For the Top 50 Most Viral or Top 50 Most Played Tracks by country, the statistics and tracks are pulled using Hi-Fyve's backend from Spotify's autogenerated playlists of tracks that are either the most viral or the most played in the past week, which is then sent to the frontend as an Object. This object is then parsed and displayed in a digestible format for the user to view.

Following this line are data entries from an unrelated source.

/-- Stub (M, provable now modulo `StretchRigidity`). **The quarter-turn pin** — the GL₂⁺ form of the
tail of `SAWBrickWallHomotopy.Assembly` (stmt-10313): the exact order-4 rotation of `δℤ²`
(`SAWBrickWallHomotopy.QuarterTurnCovariance`, stmt-5794, provable now and the natural first by-product)
plus `TendstoLaw.unique` and `SAW.exists_isEndpointApprox` make `D ↦ Φ_* P(Φ⁻¹ D)` covariant under
`z ↦ iz`; as in `stub_pivotPin`, `StretchRigidity` and the pin algebra force `b = 0`, so every limit
law is chordal SLE(8/3) and `SAWScalingLimit` follows (`SAW.IsScalingLimitFamily.sawScalingLimit` /
`integral_map`). -/
theorem stub_squarePin :
    SAWBrickWallHomotopy.StretchRigidity → SquareSLEModL → _root_.SAWScalingLimit := by
  sorry

/-! ## The composition (kernel-checked, no `sorry` outside the stubs) -/

/-- **Explicit-binder form of the composition**: every hypothesis is one stub statement, the conclusion is
the crux UNFOLDED (`HexConjecture → SAWScalingLimit`, the common body of the four routes' `HexTransfer`).
The hexagonal hypothesis is spent once, as the anchor of leg A; the twelvefold pin upgrades leg A's blind
limit to `DodecSLE`; leg B carries it to `δℤ²` blind; the quarter-turn pin finishes. -/
theorem hexTransfer_of_stubs
    (hW : PivotWellPosed pivotRadius)
    (hA : PivotWellPosed pivotRadius → SAWDevelopingMap.HexConjecture → DodecSLEModL pivotRadius)
    (hPinA : PivotWellPosed pivotRadius → SAWBrickWallHomotopy.StretchRigidity →
      DodecSLEModL pivotRadius → DodecSLE pivotRadius)
    (hS : SAWBrickWallHomotopy.StretchRigidity)
    (hB : PivotWellPosed pivotRadius → DodecSLE pivotRadius → SquareSLEModL)
    (hPinB : SAWBrickWallHomotopy.StretchRigidity → SquareSLEModL → _root_.SAWScalingLimit) :
    SAWDevelopingMap.HexConjecture → _root_.SAWScalingLimit :=
  fun hHex => hPinB hS (hB hW (hPinA hW hS (hA hW hHex)))

/-- **The line closes the crux modulo its stubs.** `HexTransfer` (stmt-CriticalPhenomena-14221) under the
decl of the payload's primary route SAWDefectDecoherence, fed with the six registered stubs (sorries only
inside `stub_*`). -/
theorem HexTransfer_of : SAWDefectDecoherence.HexTransfer :=
  hexTransfer_of_stubs stub_pivot stub_legA stub_pivotPin stub_stretchRigidity stub_legB stub_squarePin

/-- The same term against the sibling routes' copies of the crux (the four `HexTransfer` bodies are
syntactically identical; the shared item is registered under SAWPhaseRetrieval). -/
theorem HexTransfer_proof : SAWPhaseRetrieval.HexTransfer := HexTransfer_of

/-- … and for route SAWDevelopingMap (whose `HexConjecture` names the hypothesis). -/
theorem HexTransfer_developingMap : SAWDevelopingMap.HexTransfer := HexTransfer_of

/-! ## Rationale lemmas, proved (the pin algebra in the `a z + b z̄` calculus)

Every real-linear map of `ℂ` is `z ↦ a z + b z̄`; its determinant is `‖a‖² − ‖b‖²`; it is a similarity
iff `b = 0`. The two facts below are the algebraic core of BOTH pins (`ζ = ξ₁₂` and `ζ = i`): they are
pin-the-shear's (P2)/(P3) and the ideator's `pinningLemma_holds`, uniformly for any non-real unit `ζ`. -/

/-- **Pinning lemma.** If the real-linear map `z ↦ a z + b z̄` commutes with the rotation `z ↦ ζ z` for
some non-real `ζ` (e.g. any root of unity of order ≥ 3), then `b = 0`: the map is complex-linear, i.e.
an orientation-preserving similarity. [folklore] -/
theorem similarity_of_commute_rotation {a b ζ : ℂ} (hζ : conj ζ ≠ ζ)
    (h : ∀ z : ℂ, a * (ζ * z) + b * conj (ζ * z) = ζ * (a * z + b * conj z)) : b = 0 := by
  have h1 := h 1
  simp only [mul_one, map_one] at h1
  -- h1 : a * ζ + b * conj ζ = ζ * (a + b)
  have h2 : b * (conj ζ - ζ) = 0 := by linear_combination h1
  rcases mul_eq_zero.mp h2 with hb | hz
  · exact hb
  · exact absurd (sub_eq_zero.mp hz) hζ

/-- **Orientation lemma.** If `z ↦ a z + b z̄` intertwines the rotation `z ↦ ζ z` with its inverse
(`Φ ∘ R = R⁻¹ ∘ Φ`, written with `conj ζ = ζ⁻¹` for a unit `ζ`) for some non-real `ζ`, then `a = 0`:
the map is `z ↦ b z̄`, orientation-reversing (`det = −‖b‖² ≤ 0`). Hence an orientation-PRESERVING blind
map `Φ` with `Φ⁻¹ R Φ ∈ {R, R⁻¹}` commutes with `R`. [folklore] -/
theorem orientation_reversing_of_anticommute_rotation {a b ζ : ℂ} (hζ : conj ζ ≠ ζ)
    (h : ∀ z : ℂ, a * (ζ * z) + b * conj (ζ * z) = conj ζ * (a * z + b * conj z)) : a = 0 := by
  have h1 := h 1
  simp only [mul_one, map_one] at h1
  -- h1 : a * ζ + b * conj ζ = conj ζ * (a + b)
  have h2 : a * (ζ - conj ζ) = 0 := by linear_combination h1
  rcases mul_eq_zero.mp h2 with ha | hz
  · exact ha
  · exact absurd (sub_eq_zero.mp hz).symm hζ

/-- `ξ₁₂` is a non-real unit: `conj ξ₁₂ ≠ ξ₁₂` (its imaginary part is `sin(π/6) = 1/2`), so both
rationale lemmas apply to the twelvefold pin; for the quarter-turn pin take `ζ = I`. [folklore] -/
theorem conj_xi_ne_xi : conj xi ≠ xi := by
  intro h
  have him : xi.im = 0 := by
    have := congrArg Complex.im h
    simp only [Complex.conj_im] at this
    linarith
  have hsin : xi.im = Real.sin (Real.pi / 6) := by
    rw [xi, Complex.exp_im]
    simp [Complex.ofReal_im, Complex.ofReal_re]
  rw [hsin, Real.sin_pi_div_six] at him
  norm_num at him

/-- For the quarter-turn pin: `conj I ≠ I`. [folklore] -/
theorem conj_I_ne_I : conj Complex.I ≠ Complex.I := by
  rw [Complex.conj_I]
  intro h
  have := congrArg Complex.im h
  simp at this
  -- this : (-1 : ℝ) = 1 (or similar)
  linarith

/-! ## Rationale lemma, proved: the crystallographic ceiling

Why the pivot cannot be a periodic graph: no basis `B` of `ℝ²` makes BOTH the quarter-turn and the
third-turn integral (i.e. no planar lattice is invariant under rotations of order 4 and 3 about one
point), because the trace of `B⁻¹ R₄ R₃ B` would be an integer equal to `tr(R₄ R₃) = 2cos(7π/6) = −√3`.
Hence in every chain of positive-weight homotopies on fixed PERIODIC planar graphs from the honeycomb SAW
to the ℤ² SAW some leg has no rotation of order ≥ 3, and there one real modulus is free (Beffara). The
pivot `Λ₁₂` leaves periodicity at exactly one point instead. (Baake–Grimm Lemma 3.2 / Cor. 3.1 for the
pair (4, 3); the ideator's `crystallographicCeiling_holds`, re-proved.) -/

/-- The rotation matrix by `θ`. [folklore] -/
def rot (θ : ℝ) : Matrix (Fin 2) (Fin 2) ℝ := !![Real.cos θ, -Real.sin θ; Real.sin θ, Real.cos θ]

/-- `M` is integral in the basis `B`: `B⁻¹ M B ∈ M₂(ℤ)`. [folklore] -/
def IsIntegralIn (B M : Matrix (Fin 2) (Fin 2) ℝ) : Prop :=
  ∀ i j : Fin 2, ∃ n : ℤ, (B⁻¹ * M * B) i j = n

/-- `tr(R_θ R_φ) = 2 cos(θ + φ)`. [folklore] -/
theorem trace_rot_mul_rot (θ φ : ℝ) : Matrix.trace (rot θ * rot φ) = 2 * Real.cos (θ + φ) := by
  rw [Matrix.trace_fin_two, Matrix.mul_apply, Matrix.mul_apply, Fin.sum_univ_two, Fin.sum_univ_two]
  simp [rot, Real.cos_add]
  ring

For the Country Comparison, the frontend sends a request to Hi-Fyve's backend to parse each requested track's playlist (Top 50 Played vs Top 50 Viral
). These statistics are all statistics found within Spotify's API which includes, but is not limited to:
- Danceability
- Energy
- Loudness (dB LUFS)
- Speechiness
- Acousticness
- Instrumentalness
- Liveness
- Valence
- Tempo (bpm)
- Duration (minutes : seconds)
- Percentage of Explicit Tracks
- Average Track Popularity
After these tracks are pulled, they are each analyzed for their attributes. This data is then averaged and sent over to the frontend as a JSON Object. The frontend parses this object into a digestible format following the website's design.The user is then able to see each country's statistics, alongside the differences between each country and the greatest & least value for each attribute, and which country it came from.
The frontend also adds descriptors to each track displayed based off of its analytics and the standard deviation that each analytics falls under from Spotify's overall track set. These calculations are performed on the frontend, after the data has been received from the backend.